**Work order**
Look through the data below and extract, unchanged, the lines from the one that contains "rw [Real.sqrt_mul (sq_nonneg" to the one that contains "rw [hE, mul_one]", both included.

• • •

import Summits.PneNP.PneNP.Theorems.ChebyshevTracialDesignSpectralNonTightnessEstimates
import HarnessLib

/-!
# Cell pnp-psdrank, route `ChebyshevTracialDesign`: the CONSTANTS of the `r = 1` rung — the three terms of the spread-approximation
# bound at the exp scale

Harmonic backbone of the crux `TracialDecayExp20` (stmt-PneNP-19878), brick 32a (prover g8; step S6, MEMO-10 §3). Pure real arithmetic for the
assembly `…RungAssembly`: with `τ = e`, `q + 1 ∈ [aD + 5, aD + 6]`, `a = c₀/80`, `c₀ ≤ 1`, `c₀D ≥ 16`, `β = exp(−c₀(D−1))`, and the crossing
attenuation `P` with `P·D^{3κ} ≤ 2^κ`, `n ≤ 16D⁴`, `κ ≥ 18q + 18`:
* `remainder_term_le` — `20·e^{−(q+1)} ≤ e^{−aD}/3`;
* `junk_term_le` — `20·β·e^{q+1} ≤ e^{−aD}/3`;
* `crossing_term_core` / `crossing_term_le` — `3600·e^{4(q+1)}·(4n)^{2q}·P ≤ 1`, hence `20·e^{q+1}·n^q·4^q·√P ≤ e^{−aD}/3`;
* `pred_pow_four_add_le` — `(D−1)⁴ + D ≤ D⁴` (so `dq(n − 2q) ≥ dq n − 1` when `2q ≤ dq n`).
[cite: Rothvoss2017, §2 and Lemma 7 (PDF pp. 6–8)] [cite: KupavskiiZakharov2022, Lemma 11]
Stature: support/instrument (bookkeeping). WHAT THIS IS NOT: nothing on psd rank, no P-vs-NP content. Supports stmt-PneNP-19878.
-/

set_option linter.dupNamespace false -- `Summit.PneNP.PneNP.…`: summit = sub-problem (D-0017)

noncomputable section

namespace Summit.PneNP.PneNP.Theorems.ChebyshevTracialDesignRungConstants

open Finset

/-! ### §1 The three terms at the exp scale -/

/-- `e⁴ ≤ 64`. [folklore] -/
theorem exp_one_pow_four_le : Real.exp 1 ^ 4 ≤ 64 := by
  have h := Real.exp_one_lt_d9
  have h0 := (Real.exp_pos 1).le
  nlinarith [pow_le_pow_left₀ h0 h.le 4]

/-- `60 ≤ e⁵` and `60 ≤ e⁸`. [folklore] -/
theorem sixty_le_exp_one_pow_five : (60 : ℝ) ≤ Real.exp 1 ^ 5 := by
  have h := Real.exp_one_gt_d9
  calc (60 : ℝ) ≤ 2.7182818283 ^ 5 := by norm_num
    _ ≤ Real.exp 1 ^ 5 := pow_le_pow_left₀ (by norm_num) h.le 5

/-- **Remainder term**: `20·e^{−(q+1)} ≤ e^{−aD}/3` once `q + 1 ≥ aD + 5`. [cite: KupavskiiZakharov2022, Lemma 11 (iii)] -/
theorem remainder_term_le {a D : ℝ} {q : ℕ} (hq : a * D + 5 ≤ (q : ℝ) + 1) :
    20 * (Real.exp 1 ^ (q + 1))⁻¹ ≤ Real.exp (-(a * D)) / 3 := by
  rw [Real.exp_one_pow, ← Real.exp_neg]
  have h1 : Real.exp (-((q + 1 : ℕ) : ℝ)) ≤ Real.exp (-(a * D)) * Real.exp (-5) := by
    rw [← Real.exp_add]; exact Real.exp_le_exp.2 (by push_cast; linarith)
  have he5 : (60 : ℝ) ≤ Real.exp 5 := by
    have := sixty_le_exp_one_pow_five; rwa [Real.exp_one_pow, Nat.cast_ofNat] at this
  have h5 : Real.exp (-5) * 60 ≤ 1 := by
    rw [Real.exp_neg, inv_mul_le_iff₀ (Real.exp_pos 5), mul_one]; exact he5
  have hpos : 0 < Real.exp (-(a * D)) := Real.exp_pos _
  have h2 := mul_le_mul_of_nonneg_left h5 hpos.le
  linarith

/-- **Junk term**: with `β = exp(−c₀(D−1))`, `c₀ ≤ 1`, `16 ≤ c₀D`, `a = c₀/80` and `q + 1 ≤ aD + 6`: `20·β·e^{q+1} ≤ e^{−aD}/3`.
[cite: Rothvoss2017, §2 (PDF p. 6)] -/
theorem junk_term_le {c₀ D : ℝ} {q : ℕ} (hc₀1 : c₀ ≤ 1) (hcD : 16 ≤ c₀ * D) (hq : (q : ℝ) + 1 ≤ c₀ / 80 * D + 6) :
    20 * (Real.exp (-(c₀ * (D - 1))) * Real.exp 1 ^ (q + 1)) ≤ Real.exp (-(c₀ / 80 * D)) / 3 := by
  rw [Real.exp_one_pow, ← Real.exp_add]
  -- `60 · exp(−c₀(D−1) + (q+1)) ≤ exp(−aD)` ⟸ `60 ≤ exp(8) ≤ exp(c₀ D − c₀ − (q+1) − aD)`
  have hexp : -(c₀ * (D - 1)) + ((q + 1 : ℕ) : ℝ) ≤ -(c₀ / 80 * D) + -8 := by push_cast; nlinarith
  have h1 : Real.exp (-(c₀ * (D - 1)) + ((q + 1 : ℕ) : ℝ)) ≤ Real.exp (-(c₀ / 80 * D)) * Real.exp (-8) := by
    rw [← Real.exp_add]; exact Real.exp_le_exp.2 hexp
  have he8 : (60 : ℝ) ≤ Real.exp 8 := by
    have h := sixty_le_exp_one_pow_five
    have h' : Real.exp 1 ^ 5 ≤ Real.exp 1 ^ 8 :=
      pow_le_pow_right₀ (by have := Real.add_one_le_exp (1 : ℝ); linarith) (by norm_num)
    have h'' := h.trans h'
    rwa [Real.exp_one_pow, Nat.cast_ofNat] at h''
  have h8 : Real.exp (-8) * 60 ≤ 1 := by
    rw [Real.exp_neg, inv_mul_le_iff₀ (Real.exp_pos 8), mul_one]; exact he8
  have hpos : 0 < Real.exp (-(c₀ / 80 * D)) := Real.exp_pos _
  have h2 := mul_le_mul_of_nonneg_left h8 hpos.le
  linarith

/-- **Crossing term, core inequality**: if `P·D^{3κ} ≤ 2^κ`, `n ≤ 16D⁴`, `18q + 18 ≤ κ` and `D ≥ 2`, then
`3600·e^{4(q+1)}·(4n)^{2q}·P ≤ 1`. [cite: Rothvoss2017, Lemma 7 (PDF pp. 7–8)] -/
theorem crossing_term_core {P : ℝ} {n q κ D : ℕ} (hP0 : 0 ≤ P) (hP : P * (D : ℝ) ^ (3 * κ) ≤ (2 : ℝ) ^ κ) (hD : 2 ≤ D)
    (hn : (n : ℝ) ≤ 16 * (D : ℝ) ^ 4) (hκ : 18 * q + 18 ≤ κ) :
    3600 * Real.exp 1 ^ (4 * (q + 1)) * ((4 : ℝ) * n) ^ (2 * q) * P ≤ 1 := by
  have hDpos : (0 : ℝ) < D := by exact_mod_cast (show 0 < D by omega)
  have hD1 : (1 : ℝ) ≤ D := by exact_mod_cast (show 1 ≤ D by omega)
  have hD3 : (0 : ℝ) < (D : ℝ) ^ (3 * κ) := by positivity
  have h1 : Real.exp 1 ^ (4 * (q + 1)) ≤ (2 : ℝ) ^ (6 * (q + 1)) := by
    rw [pow_mul, pow_mul]
    exact pow_le_pow_left₀ (by positivity) (exp_one_pow_four_le.trans (by norm_num)) _
  have h2 : ((4 : ℝ) * n) ^ (2 * q) ≤ (2 : ℝ) ^ (12 * q) * (D : ℝ) ^ (8 * q) := by
    calc ((4 : ℝ) * n) ^ (2 * q) ≤ ((2 : ℝ) ^ 6 * (D : ℝ) ^ 4) ^ (2 * q) :=
          pow_le_pow_left₀ (by positivity) (by nlinarith) _
      _ = (2 : ℝ) ^ (12 * q) * (D : ℝ) ^ (8 * q) := by rw [mul_pow, ← pow_mul, ← pow_mul]; ring_nf
  rw [← mul_le_mul_iff_of_pos_right hD3, one_mul]
  have h3 : (3600 : ℝ) ≤ 2 ^ 12 := by norm_num
  have h4 : (2 : ℝ) ^ (κ + 18 * q + 18) ≤ 2 ^ (2 * κ) := pow_le_pow_right₀ (by norm_num) (by omega)
  have h5 : (D : ℝ) ^ (8 * q) ≤ (D : ℝ) ^ κ := pow_le_pow_right₀ hD1 (by omega)
  have h6 : (2 : ℝ) ^ (2 * κ) ≤ (D : ℝ) ^ (2 * κ) := pow_le_pow_left₀ (by norm_num) (by exact_mod_cast hD) _
  calc 3600 * Real.exp 1 ^ (4 * (q + 1)) * ((4 : ℝ) * n) ^ (2 * q) * P * (D : ℝ) ^ (3 * κ)
      = 3600 * Real.exp 1 ^ (4 * (q + 1)) * ((4 : ℝ) * n) ^ (2 * q) * (P * (D : ℝ) ^ (3 * κ)) := by ring
    _ ≤ 2 ^ 12 * (2 : ℝ) ^ (6 * (q + 1)) * ((2 : ℝ) ^ (12 * q) * (D : ℝ) ^ (8 * q)) * (2 : ℝ) ^ κ := by
        gcongr
    _ = (2 : ℝ) ^ (κ + 18 * q + 18) * (D : ℝ) ^ (8 * q) := by ring
    _ ≤ (2 : ℝ) ^ (2 * κ) * (D : ℝ) ^ κ := mul_le_mul h4 h5 (by positivity) (by positivity)
    _ ≤ (D : ℝ) ^ (2 * κ) * (D : ℝ) ^ κ := mul_le_mul_of_nonneg_right h6 (by positivity)
    _ = (D : ℝ) ^ (3 * κ) := by ring

/-- **Crossing term**: under the hypotheses of `crossing_term_core` and `aD ≤ q + 1`,
`20·e^{q+1}·n^q·(4^q·√P) ≤ e^{−aD}/3`. [cite: Rothvoss2017, Lemma 7 (PDF pp. 7–8)] -/
theorem crossing_term_le {P a : ℝ} {n q κ D : ℕ} (hP0 : 0 ≤ P) (hP : P * (D : ℝ) ^ (3 * κ) ≤ (2 : ℝ) ^ κ) (hD : 2 ≤ D)
    (hn : (n : ℝ) ≤ 16 * (D : ℝ) ^ 4) (hκ : 18 * q + 18 ≤ κ) (haq : a * D ≤ (q : ℝ) + 1) :
    20 * (Real.exp 1 ^ (q + 1) * (n : ℝ) ^ q * ((4 : ℝ) ^ q * Real.sqrt P)) ≤ Real.exp (-(a * D)) / 3 := by
  have hcore := crossing_term_core hP0 hP hD hn hκ
  -- `X := 60 e^{q+1} (4n)^q e^{aD}` has `X² P ≤ 1`
  set X : ℝ := 60 * Real.exp 1 ^ (q + 1) * ((4 : ℝ) * n) ^ q * Real.exp (a * D) with hX
  have hX0 : 0 ≤ X := by rw [hX]; positivity
  have hea : Real.exp (a * D) ≤ Real.exp 1 ^ (q + 1) := by
    rw [Real.exp_one_pow]; exact Real.exp_le_exp.2 (by push_cast; linarith)
  have hX2 : X ^ 2 * P ≤ 1 := by
    have h1 : X ^ 2 ≤ 3600 * Real.exp 1 ^ (4 * (q + 1)) * ((4 : ℝ) * n) ^ (2 * q) := by
      rw [hX]
      calc (60 * Real.exp 1 ^ (q + 1) * ((4 : ℝ) * n) ^ q * Real.exp (a * D)) ^ 2
          ≤ (60 * Real.exp 1 ^ (q + 1) * ((4 : ℝ) * n) ^ q * Real.exp 1 ^ (q + 1)) ^ 2 := by gcongr
        _ = 3600 * Real.exp 1 ^ (4 * (q + 1)) * ((4 : ℝ) * n) ^ (2 * q) := by ring
    calc X ^ 2 * P ≤ 3600 * Real.exp 1 ^ (4 * (q + 1)) * ((4 : ℝ) * n) ^ (2 * q) * P := mul_le_mul_of_nonneg_right h1 hP0
      _ ≤ 1 := hcore
  have hXP : X * Real.sqrt P ≤ 1 := by
    have : X * Real.sqrt P = Real.sqrt (X ^ 2 * P) := by
      rw [Real.sqrt_mul (sq_nonneg _), Real.sqrt_sq hX0]
    rw [this]
    exact (Real.sqrt_le_sqrt hX2).trans_eq Real.sqrt_one
  -- unfold `X`
  have hkey : 60 * (Real.exp 1 ^ (q + 1) * (n : ℝ) ^ q * ((4 : ℝ) ^ q * Real.sqrt P)) * Real.exp (a * D) ≤ 1 := by
    calc 60 * (Real.exp 1 ^ (q + 1) * (n : ℝ) ^ q * ((4 : ℝ) ^ q * Real.sqrt P)) * Real.exp (a * D) = X * Real.sqrt P := by
          rw [hX, mul_pow]; ring
      _ ≤ 1 := hXP
  have hE : Real.exp (a * D) * Real.exp (-(a * D)) = 1 := by rw [← Real.exp_add, add_neg_cancel, Real.exp_zero]
  calc 20 * (Real.exp 1 ^ (q + 1) * (n : ℝ) ^ q * ((4 : ℝ) ^ q * Real.sqrt P))
      = 20 * (Real.exp 1 ^ (q + 1) * (n : ℝ) ^ q * ((4 : ℝ) ^ q * Real.sqrt P)) * (Real.exp (a * D) * Real.exp (-(a * D))) := by
        rw [hE, mul_one]
    _ = (60 * (Real.exp 1 ^ (q + 1) * (n : ℝ) ^ q * ((4 : ℝ) ^ q * Real.sqrt P)) * Real.exp (a * D)) * (Real.exp (-(a * D)) / 3) := by
        ring
    _ ≤ 1 * (Real.exp (-(a * D)) / 3) := mul_le_mul_of_nonneg_right hkey (by positivity)
    _ = Real.exp (-(a * D)) / 3 := one_mul _

/-! ### §2 A size-parameter inequality -/

/-- `(D−1)⁴ + D ≤ D⁴` for `D ≥ 1`. [folklore] -/
theorem pred_pow_four_add_le {D : ℕ} (hD : 1 ≤ D) : (D - 1) ^ 4 + D ≤ D ^ 4 := by
  obtain ⟨E, rfl⟩ : ∃ E, D = E + 1 := ⟨D - 1, by omega⟩
  rw [Nat.add_sub_cancel]
  have h1 : (E + 1) ^ 4 = E ^ 4 + (4 * E ^ 3 + 6 * E ^ 2 + 4 * E + 1) := by ring
  rw [h1]
  apply Nat.add_le_add_left
  nlinarith [Nat.zero_le (E ^ 3), Nat.zero_le (E ^ 2)]

end Summit.PneNP.PneNP.Theorems.ChebyshevTracialDesignRungConstants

• • •

**The completed task**
      rw [Real.sqrt_mul (sq_nonneg _), Real.sqrt_sq hX0]
    rw [this]
    exact (Real.sqrt_le_sqrt hX2).trans_eq Real.sqrt_one
  -- unfold `X`
  have hkey : 60 * (Real.exp 1 ^ (q + 1) * (n : ℝ) ^ q * ((4 : ℝ) ^ q * Real.sqrt P)) * Real.exp (a * D) ≤ 1 := by
    calc 60 * (Real.exp 1 ^ (q + 1) * (n : ℝ) ^ q * ((4 : ℝ) ^ q * Real.sqrt P)) * Real.exp (a * D) = X * Real.sqrt P := by
          rw [hX, mul_pow]; ring
      _ ≤ 1 := hXP
  have hE : Real.exp (a * D) * Real.exp (-(a * D)) = 1 := by rw [← Real.exp_add, add_neg_cancel, Real.exp_zero]
  calc 20 * (Real.exp 1 ^ (q + 1) * (n : ℝ) ^ q * ((4 : ℝ) ^ q * Real.sqrt P))
      = 20 * (Real.exp 1 ^ (q + 1) * (n : ℝ) ^ q * ((4 : ℝ) ^ q * Real.sqrt P)) * (Real.exp (a * D) * Real.exp (-(a * D))) := by
        rw [hE, mul_one]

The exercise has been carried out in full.